Exercise goal - Give back the entries below verbatim.

^^^^

/-- **The structure map `ℤ_p → 𝕜`** of a normed field over `ℚ_p` (`ℤ_p ⊆ ℚ_p → 𝕜`), through which the
`ℤ_p`-valued binomial functions `x ↦ (x choose i)` are read in `𝕜` (de Shalit I.3.1: "`𝐃`-valued
measures", `ℤ_p ⊆ 𝐃`). [cite: deShalit1987, I.3.1 (p. 13)] -/
def padicIntCast : ℤ_[p] →+* 𝕜 := (algebraMap ℚ_[p] 𝕜).comp PadicInt.Coe.ringHom

variable {𝕜}

/-- Unfolding lemma: `padicIntCast 𝕜 z = algebraMap ℚ_p 𝕜 z`. [cite: deShalit1987, I.3.1 (p. 13)] -/
theorem padicIntCast_apply (z : ℤ_[p]) : padicIntCast 𝕜 z = algebraMap ℚ_[p] 𝕜 (z : ℚ_[p]) := rfl

/-- The structure map is an ISOMETRY: `‖z‖_𝕜 = ‖z‖_p`. [cite: deShalit1987, I.3.1 (p. 13)] -/
theorem norm_padicIntCast (z : ℤ_[p]) : ‖padicIntCast 𝕜 z‖ = ‖z‖ := by
  rw [padicIntCast_apply, norm_algebraMap', PadicInt.padic_norm_e_of_padicInt]

/-- In particular `‖padicIntCast 𝕜 z‖ ≤ 1`. [cite: deShalit1987, I.3.1 (p. 13)] -/
theorem norm_padicIntCast_le_one (z : ℤ_[p]) : ‖padicIntCast 𝕜 z‖ ≤ 1 := by
  rw [norm_padicIntCast]; exact PadicInt.norm_le_one z

/-- The structure map is continuous. [cite: deShalit1987, I.3.1 (p. 13)] -/
theorem continuous_padicIntCast : Continuous (padicIntCast (p := p) 𝕜) :=
  (algebraMapCLM ℚ_[p] 𝕜).continuous.comp continuous_subtype_val

/-- Natural numbers go to natural numbers. [cite: deShalit1987, I.3.1 (p. 13)] -/
theorem padicIntCast_natCast (n : ℕ) : padicIntCast 𝕜 (n : ℤ_[p]) = (n : 𝕜) := map_natCast _ n

variable (𝕜)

^^^^

Problem solution -
/-- **The structure map `ℤ_p → 𝕜`** of a normed field over `ℚ_p` (`ℤ_p ⊆ ℚ_p → 𝕜`), through which the
`ℤ_p`-valued binomial functions `x ↦ (x choose i)` are read in `𝕜` (de Shalit I.3.1: "`𝐃`-valued
measures", `ℤ_p ⊆ 𝐃`). [cite: deShalit1987, I.3.1 (p. 13)] -/
def padicIntCast : ℤ_[p] →+* 𝕜 := (algebraMap ℚ_[p] 𝕜).comp PadicInt.Coe.ringHom

variable {𝕜}

/-- Unfolding lemma: `padicIntCast 𝕜 z = algebraMap ℚ_p 𝕜 z`. [cite: deShalit1987, I.3.1 (p. 13)] -/
theorem padicIntCast_apply (z : ℤ_[p]) : padicIntCast 𝕜 z = algebraMap ℚ_[p] 𝕜 (z : ℚ_[p]) := rfl

/-- The structure map is an ISOMETRY: `‖z‖_𝕜 = ‖z‖_p`. [cite: deShalit1987, I.3.1 (p. 13)] -/
theorem norm_padicIntCast (z : ℤ_[p]) : ‖padicIntCast 𝕜 z‖ = ‖z‖ := by
  rw [padicIntCast_apply, norm_algebraMap', PadicInt.padic_norm_e_of_padicInt]

/-- In particular `‖padicIntCast 𝕜 z‖ ≤ 1`. [cite: deShalit1987, I.3.1 (p. 13)] -/
theorem norm_padicIntCast_le_one (z : ℤ_[p]) : ‖padicIntCast 𝕜 z‖ ≤ 1 := by
  rw [norm_padicIntCast]; exact PadicInt.norm_le_one z

/-- The structure map is continuous. [cite: deShalit1987, I.3.1 (p. 13)] -/
theorem continuous_padicIntCast : Continuous (padicIntCast (p := p) 𝕜) :=
  (algebraMapCLM ℚ_[p] 𝕜).continuous.comp continuous_subtype_val

/-- Natural numbers go to natural numbers. [cite: deShalit1987, I.3.1 (p. 13)] -/
theorem padicIntCast_natCast (n : ℕ) : padicIntCast 𝕜 (n : ℤ_[p]) = (n : 𝕜) := map_natCast _ n

variable (𝕜)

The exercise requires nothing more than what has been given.